A simple R packages for bulk segregation analysis.
install.packages("vcfR")
remotes::install_github("xuzhougeng/bsaR")
The input file should be processed by the GATK, e.g "gatk-hc.final.snp.vcf.gz"
Step1: Create the BSA project from the vcf file
library(vcfR)
library(bsaR)
# Calculate the allele frequency ------------------------------------------
vcf.file <- "gatk-hc.final.snp.vcf.gz"
bsa <- CreateBsaFromVcf(vcf.file = vcf.file)
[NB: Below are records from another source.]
import Literature.Topology.FourManifolds.GluckTwist
import Literature.Topology.FourManifolds.GluingUniqueness
import Literature.Topology.FourManifolds.ConnectedSumSphereIdentity
import Literature.Topology.FourManifolds.PalaisBallComplement
import HarnessLib

/-!
# Transport of Gluck twists along diffeomorphisms of `S⁴`; isotopy invariance

First file of the decomposition of the named fact `Literature.Topology.FourManifolds.nonempty_diffeomorph_of_isGluckTwist`
(`GluckTwist.lean`: the Gluck twist `Σ_K` of `S⁴` along a 2-knot `K` depends neither on the
tubular neighbourhood nor on `K` within its ambient isotopy class; H. Gluck, *The embedding of
two-spheres in the four-sphere*, Trans. AMS 104 (1962) 308–333, §8). Everything here is proved.

Recall (`GluckTwist.lean`) that `IsGluckTwist IX X K` means: for some tubular neighbourhood
`ν : S² × ℝ² → S⁴` of `K`, the manifold `X` is an open gluing (`Literature.Topology.FourManifolds.IsOpenGluing`) of the knot
complement `S⁴ ∖ K(S²)` and `S² × ℝ²` along the relation `gluckRel ν`
(`a = ν (rot_{w/‖w‖} x, w)`, `w ≠ 0`). This file proves the *formal* part of the well-definedness:

* `Literature.SphereEmbedding.map K φ = φ ∘ K`, the image of a sphere embedding under a diffeomorphism
  `φ` of the ambient sphere, the induced diffeomorphism of complements
  `Literature.Topology.FourManifolds.SphereEmbedding.complementCongr`, and `Literature.TwoKnot.TubularNbhd.map ν φ = φ ∘ ν`, the
  transported tubular neighbourhood;
* `Literature.Topology.FourManifolds.isOpenGluing_gluckRel_map` — if `X` is glued along `gluckRel ν` then `X` is glued along
  `gluckRel (ν.map φ)` (the Gluck relation is natural under diffeomorphisms of `S⁴`; re-gluing
  through diffeomorphisms of the pieces is the tree's `Literature.Topology.FourManifolds.IsOpenGluing.comp_diffeomorph_pieces`,
  `ConnectedSumSphereIdentity.lean`);
* `Literature.Topology.FourManifolds.IsGluckTwist.map`, `Literature.Topology.FourManifolds.IsGluckTwist.of_isIsotopic` — **isotopy invariance of the notion**:
  a Gluck twist of `S⁴` along `K` is a Gluck twist along every 2-knot ambient isotopic to `K`;
* `Literature.Topology.FourManifolds.nonempty_diffeomorph_of_isOpenGluing_gluckRel` — two Gluck twists formed with the *same*
  tubular neighbourhood are diffeomorphic (uniqueness of open gluings,
  `Literature.Topology.FourManifolds.IsOpenGluing.nonempty_diffeomorph`, Kosinski VI.1);
* `Literature.Topology.FourManifolds.nonempty_diffeomorph_of_isGluckTwist_of_indep` — **reduction** of the named fact to the
  independence of the tubular neighbourhood for one fixed knot: it suffices to know that gluings
  along `gluckRel ν₁`, `gluckRel ν₂` for two tubular neighbourhoods `ν₁`, `ν₂` of the *same* 2-knot
  are diffeomorphic. That remaining statement is the geometric heart (uniqueness of tubular
  neighbourhoods, Kosinski III.(3.5), and `π₀`-considerations for `Diff(S² × S¹)`, Gluck §8) and
  is treated in the sibling files of this decomposition.

## References

* H. Gluck, *The embedding of two-spheres in the four-sphere*, Trans. Amer. Math. Soc. 104 (1962)
  308–333, §8 [GluckTAMS1962].
* A. Kosinski, *Differential Manifolds*, Academic Press (1993), Ch. VI §1 (gluing), Ch. III §3
  [Kosinski1993].

## Design notes

* Re-gluing through diffeomorphisms of the pieces (`Literature.Topology.FourManifolds.IsOpenGluing.comp_diffeomorph_pieces`)
  is imported from `ConnectedSumSphereIdentity.lean` rather than restated.
* No statement of `GluckTwist.lean` is modified; no declaration uses `sorry`.
-/

open scoped Manifold ContDiff Topology
open Function Set

noncomputable section

namespace Literature.Topology.FourManifolds

/-- Local notation: `𝔼 n` is the model Euclidean space `EuclideanSpace ℝ (Fin n)`. -/
local notation "𝔼 " n:arg => EuclideanSpace ℝ (Fin n)

/-- Local notation: `𝕊 n` is the unit sphere in `EuclideanSpace ℝ (Fin (n + 1))`. -/
local notation "𝕊 " n:arg => (Metric.sphere (0 : EuclideanSpace ℝ (Fin (n + 1))) 1)

/-! ### Images of sphere embeddings under diffeomorphisms of the ambient sphere -/

namespace SphereEmbedding

variable {k n : ℕ}

/-- The **image of a sphere embedding under a diffeomorphism of the ambient sphere**:
`K.map φ = φ ∘ K`, again a smooth embedding (`Manifold.IsSmoothEmbedding.diffeomorph_comp`).
If `φ` is the end stage of an ambient isotopy this is, by definition, a knot ambient isotopic to
`K` (`SphereEmbedding.isIsotopic_map`). Rolfsen, *Knots and Links* (1976), §1.A. [folklore] -/
def map (K : SphereEmbedding k n) (φ : (𝕊 n) ≃ₘ⟮𝓡 n, 𝓡 n⟯ (𝕊 n)) : SphereEmbedding k n :=
  ⟨φ ∘ K, K.isSmoothEmbedding.diffeomorph_comp φ⟩

/-- The image knot as a function. [folklore] -/
@[simp]
theorem coe_map (K : SphereEmbedding k n) (φ : (𝕊 n) ≃ₘ⟮𝓡 n, 𝓡 n⟯ (𝕊 n)) :
    ⇑(K.map φ) = φ ∘ K := rfl

/-- The range of the image knot is the image of the range. [folklore] -/
theorem range_map (K : SphereEmbedding k n) (φ : (𝕊 n) ≃ₘ⟮𝓡 n, 𝓡 n⟯ (𝕊 n)) :
    range (K.map φ) = φ '' range K := by
  rw [coe_map, range_comp]

/-- A point lies in the complement of `K` iff its image lies in the complement of `φ ∘ K`.
[folklore] -/
theorem mem_complement_iff_map (K : SphereEmbedding k n) (φ : (𝕊 n) ≃ₘ⟮𝓡 n, 𝓡 n⟯ (𝕊 n))
    (x : 𝕊 n) : x ∈ K.complement ↔ φ x ∈ (K.map φ).complement := by
  have hφ : Injective (φ : (𝕊 n) → 𝕊 n) := φ.injective
  simp only [mem_complement_iff, range_map, hφ.mem_set_image]

/-- The diffeomorphism `S ∖ K ≅ S ∖ φ(K)` of knot complements induced by a diffeomorphism `φ` of
the ambient sphere (restriction of `φ` to the open submanifolds). [folklore] -/
def complementCongr (K : SphereEmbedding k n) (φ : (𝕊 n) ≃ₘ⟮𝓡 n, 𝓡 n⟯ (𝕊 n)) :
    K.complement ≃ₘ⟮𝓡 n, 𝓡 n⟯ (K.map φ).complement :=
  opensCongr φ K.complement (K.map φ).complement (K.mem_complement_iff_map φ)

/-- `complementCongr` acts as `φ`. [folklore] -/
@[simp]
theorem coe_complementCongr_apply (K : SphereEmbedding k n) (φ : (𝕊 n) ≃ₘ⟮𝓡 n, 𝓡 n⟯ (𝕊 n))
    (a : K.complement) : ((K.complementCongr φ a : (K.map φ).complement) : 𝕊 n) = φ a := rfl

/-- `complementCongr⁻¹` acts as `φ⁻¹`. [folklore] -/
@[simp]
theorem coe_complementCongr_symm_apply (K : SphereEmbedding k n)
    (φ : (𝕊 n) ≃ₘ⟮𝓡 n, 𝓡 n⟯ (𝕊 n)) (a : (K.map φ).complement) :
    (((K.complementCongr φ).symm a : K.complement) : 𝕊 n) = φ.symm a := rfl

/-- The image of `K` under the end stage of an ambient isotopy is ambient isotopic to `K`
(this is the definition of `IsIsotopic`). [folklore] -/
theorem isIsotopic_map (K : SphereEmbedding k n) (F : AmbientIsotopy (𝓡 n) (𝕊 n)) :
    K.IsIsotopic (K.map (F.toDiffeomorph 1)) :=
  ⟨F, rfl⟩

/-- Ambient isotopic sphere embeddings differ by a diffeomorphism of the ambient sphere (the end
stage of the ambient isotopy). [folklore] -/
theorem IsIsotopic.exists_eq_map {K K' : SphereEmbedding k n} (h : K.IsIsotopic K') :
    ∃ φ : (𝕊 n) ≃ₘ⟮𝓡 n, 𝓡 n⟯ (𝕊 n), K' = K.map φ := by
  obtain ⟨F, hF⟩ := h
  exact ⟨F.toDiffeomorph 1, DFunLike.coe_injective (by rw [coe_map, AmbientIsotopy.coe_toDiffeomorph, hF])⟩

end SphereEmbedding

/-! ### Transport of tubular neighbourhoods -/

namespace TwoKnot.TubularNbhd

variable {K : TwoKnot}

/-- The **transported tubular neighbourhood** `ν.map φ = φ ∘ ν : S² × ℝ² → S⁴` of the image knot
`φ ∘ K`, for a diffeomorphism `φ` of `S⁴` (a smooth embedding followed by a diffeomorphism is a
smooth embedding). Gluck (1962), §6. [folklore] -/
def map (ν : TwoKnot.TubularNbhd K) (φ : (𝕊 4) ≃ₘ⟮𝓡 4, 𝓡 4⟯ (𝕊 4)) :
    TwoKnot.TubularNbhd (K.map φ) where
  toFun := φ ∘ ν.toFun
  isSmoothEmbedding := ν.isSmoothEmbedding.diffeomorph_comp φ
  apply_zero x := by simp only [comp_apply, ν.apply_zero, SphereEmbedding.coe_map]

/-- The transported tubular neighbourhood as a function. [folklore] -/
@[simp]
theorem map_toFun (ν : TwoKnot.TubularNbhd K) (φ : (𝕊 4) ≃ₘ⟮𝓡 4, 𝓡 4⟯ (𝕊 4)) :
    (ν.map φ).toFun = φ ∘ ν.toFun := rfl

end TwoKnot.TubularNbhd

/-! ### Naturality of the Gluck relation and isotopy invariance of `IsGluckTwist` -/

section Transport

variable {K : TwoKnot}

/-- **Naturality of the Gluck relation**: under the diffeomorphism of complements induced by `φ`,
the Gluck relation of `ν` corresponds to the Gluck relation of the transported tubular
neighbourhood `φ ∘ ν`: `gluckRel (ν.map φ) a' b ↔ gluckRel ν (φ⁻¹ a') b`. [folklore] -/
theorem gluckRel_map_iff (ν : TwoKnot.TubularNbhd K) (φ : (𝕊 4) ≃ₘ⟮𝓡 4, 𝓡 4⟯ (𝕊 4))
    (a : (K.map φ).complement) (b : (𝕊 2) × 𝔼 2) :
    gluckRel (ν.map φ) a b ↔ gluckRel ν ((K.complementCongr φ).symm a) b := by
  simp only [gluckRel, TwoKnot.TubularNbhd.map_toFun, comp_apply,
    SphereEmbedding.coe_complementCongr_symm_apply]
  refine and_congr_right fun _ => ⟨fun h => ?_, fun h => ?_⟩
  · rw [h, Diffeomorph.symm_apply_apply]
  · rw [← h, Diffeomorph.apply_symm_apply]

variable {EX HX : Type*} [NormedAddCommGroup EX] [NormedSpace ℝ EX] [TopologicalSpace HX]
  {IX : ModelWithCorners ℝ EX HX} {X : Type*} [TopologicalSpace X] [ChartedSpace HX X]

/-- **The Gluck gluing is natural under diffeomorphisms of `S⁴`.** If `X` is an open gluing of
`S⁴ ∖ K(S²)` and `S² × ℝ²` along `gluckRel ν`, then `X` is an open gluing of `S⁴ ∖ φ(K(S²))` and
`S² × ℝ²` along `gluckRel (φ ∘ ν)`: precompose the embedding of the complement with
`φ⁻¹ : S⁴ ∖ φ K ≅ S⁴ ∖ K` (`IsOpenGluing.comp_diffeomorph_pieces`). [folklore] -/
theorem isOpenGluing_gluckRel_map {ν : TwoKnot.TubularNbhd K}
    (h : IsOpenGluing (𝓡 4) ((𝓡 2).prod 𝓘(ℝ, 𝔼 2)) IX (A := K.complement) (B := (𝕊 2) × 𝔼 2)
      (P := X) (gluckRel ν))
    (φ : (𝕊 4) ≃ₘ⟮𝓡 4, 𝓡 4⟯ (𝕊 4)) :
    IsOpenGluing (𝓡 4) ((𝓡 2).prod 𝓘(ℝ, 𝔼 2)) IX (A := (K.map φ).complement) (B := (𝕊 2) × 𝔼 2)
      (P := X) (gluckRel (ν.map φ)) := by
  have h' := h.comp_diffeomorph_pieces (K.complementCongr φ).symm
    (Diffeomorph.refl ((𝓡 2).prod 𝓘(ℝ, 𝔼 2)) ((𝕊 2) × 𝔼 2) ∞)
  have hrel : (fun a b => gluckRel ν ((K.complementCongr φ).symm a)
      ((Diffeomorph.refl ((𝓡 2).prod 𝓘(ℝ, 𝔼 2)) ((𝕊 2) × 𝔼 2) ∞) b)) = gluckRel (ν.map φ) := by
    funext a b
    rw [gluckRel_map_iff]
    rfl
  rwa [hrel] at h'

/-- **A Gluck twist along `K` is a Gluck twist along `φ ∘ K`** for every diffeomorphism `φ` of
`S⁴` (with the transported tubular neighbourhood `φ ∘ ν`). [folklore] -/
theorem IsGluckTwist.map (h : IsGluckTwist IX X K) (φ : (𝕊 4) ≃ₘ⟮𝓡 4, 𝓡 4⟯ (𝕊 4)) :
    IsGluckTwist IX X (K.map φ) := by
  obtain ⟨ν, hν⟩ := h
  exact ⟨ν.map φ, isOpenGluing_gluckRel_map hν φ⟩

/-- **Isotopy invariance of the notion of Gluck twist**: if `X` is a Gluck twist of `S⁴` along
`K` and `K'` is ambient isotopic to `K`, then `X` is a Gluck twist of `S⁴` along `K'` (transport
the tubular neighbourhood by the end stage `F₁` of the ambient isotopy, `K' = F₁ ∘ K`). This is
the half of the well-definedness of the Gluck twist (Gluck 1962, §8) that does not involve the
uniqueness of tubular neighbourhoods. [cite: GluckTAMS1962, §8] -/
theorem IsGluckTwist.of_isIsotopic {K' : TwoKnot} (h : IsGluckTwist IX X K)
    (hK : K.IsIsotopic K') : IsGluckTwist IX X K' := by
  obtain ⟨φ, rfl⟩ := hK.exists_eq_map
  exact h.map φ

end Transport

/-! ### Reduction of the named fact to one knot -/

section Reduction

variable {EX HX HX' : Type*} [NormedAddCommGroup EX] [NormedSpace ℝ EX] [TopologicalSpace HX]
  {IX : ModelWithCorners ℝ EX HX} [TopologicalSpace HX'] {IX' : ModelWithCorners ℝ EX HX'}
  {X X' : Type*} [TopologicalSpace X] [ChartedSpace HX X] [TopologicalSpace X']
  [ChartedSpace HX' X'] {K K' : TwoKnot}

/-- **Two Gluck twists formed with the same tubular neighbourhood are diffeomorphic**: open
gluings of the same pieces along the same relation are unique up to diffeomorphism
(`IsOpenGluing.nonempty_diffeomorph`; Kosinski, *Differential Manifolds*, VI.1). [cite: Kosinski1993, Ch. VI §1] -/
theorem nonempty_diffeomorph_of_isOpenGluing_gluckRel [IsManifold IX ∞ X] [IsManifold IX' ∞ X']
    {ν : TwoKnot.TubularNbhd K}
    (h : IsOpenGluing (𝓡 4) ((𝓡 2).prod 𝓘(ℝ, 𝔼 2)) IX (A := K.complement) (B := (𝕊 2) × 𝔼 2)
      (P := X) (gluckRel ν))
    (h' : IsOpenGluing (𝓡 4) ((𝓡 2).prod 𝓘(ℝ, 𝔼 2)) IX' (A := K.complement) (B := (𝕊 2) × 𝔼 2)
      (P := X') (gluckRel ν)) :
    Nonempty (X ≃ₘ⟮IX, IX'⟯ X') :=
  IsOpenGluing.nonempty_diffeomorph h h'

/-- **Reduction of `nonempty_diffeomorph_of_isGluckTwist` to a fixed knot.** The named fact
(Gluck twists along ambient isotopic knots are diffeomorphic, for all tubular neighbourhoods)
follows as soon as, for the single knot `K'`, open gluings along `gluckRel ν₁` and `gluckRel ν₂`
are diffeomorphic for any two tubular neighbourhoods `ν₁`, `ν₂` of `K'`: by
`IsGluckTwist.of_isIsotopic` a Gluck twist along `K` is one along `K'`. The hypothesis is the
independence of the Gluck twist from the tubular neighbourhood (Gluck 1962, §8; uniqueness of
tubular neighbourhoods, Kosinski III.(3.5)), treated in the sibling files. [cite: GluckTAMS1962, §8] -/
theorem nonempty_diffeomorph_of_isGluckTwist_of_indep
    (H : ∀ ν₁ ν₂ : TwoKnot.TubularNbhd K', ∀ [IsManifold IX ∞ X] [IsManifold IX' ∞ X'],
      IsOpenGluing (𝓡 4) ((𝓡 2).prod 𝓘(ℝ, 𝔼 2)) IX (A := K'.complement) (B := (𝕊 2) × 𝔼 2)
        (P := X) (gluckRel ν₁) →
      IsOpenGluing (𝓡 4) ((𝓡 2).prod 𝓘(ℝ, 𝔼 2)) IX' (A := K'.complement) (B := (𝕊 2) × 𝔼 2)
        (P := X') (gluckRel ν₂) → Nonempty (X ≃ₘ⟮IX, IX'⟯ X')) :
    nonempty_diffeomorph_of_isGluckTwist (IX := IX) (IX' := IX') (X := X) (X' := X') (K := K)
      (K' := K') := by
  intro _ _ h h' hK
  obtain ⟨ν₁, h₁⟩ := h.of_isIsotopic hK
  obtain ⟨ν₂, h₂⟩ := h'
  exact H ν₁ ν₂ h₁ h₂

end Reduction

end Literature.Topology.FourManifolds

end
Step2: Filter the BSA with the following standard
- only keep bi
- exclude the NA row
- filter the only depth loci
bsa <- FilterMultiVariant(bsa)
bsa <- FilterNaVariant(bsa)
bsa <- CalcDepth(bsa)
bsa <- FilterLowDepth(bsa, depth = 40)
Step3: calculte the frequency
bsa <- CalcAltFreq(bsa)
Step3.5: filter the potential error loci with low frequency
Step4: Visualization
"sample1" and "sample2" should be sample name in the VCF file
# Visualization -----------------------------------------------------------
bsa <- CalcFreqByWindow(bsa, window.size = 5000)
# plot per contig
# plot for contig ------------------------------------------------------
pdf("dotplot.pdf")
for (i in paste0("chr", 1:8)){
plotWindowFreq(bsa, i, "sample1", "sample2",
window.size = 5000)
}
dev.off()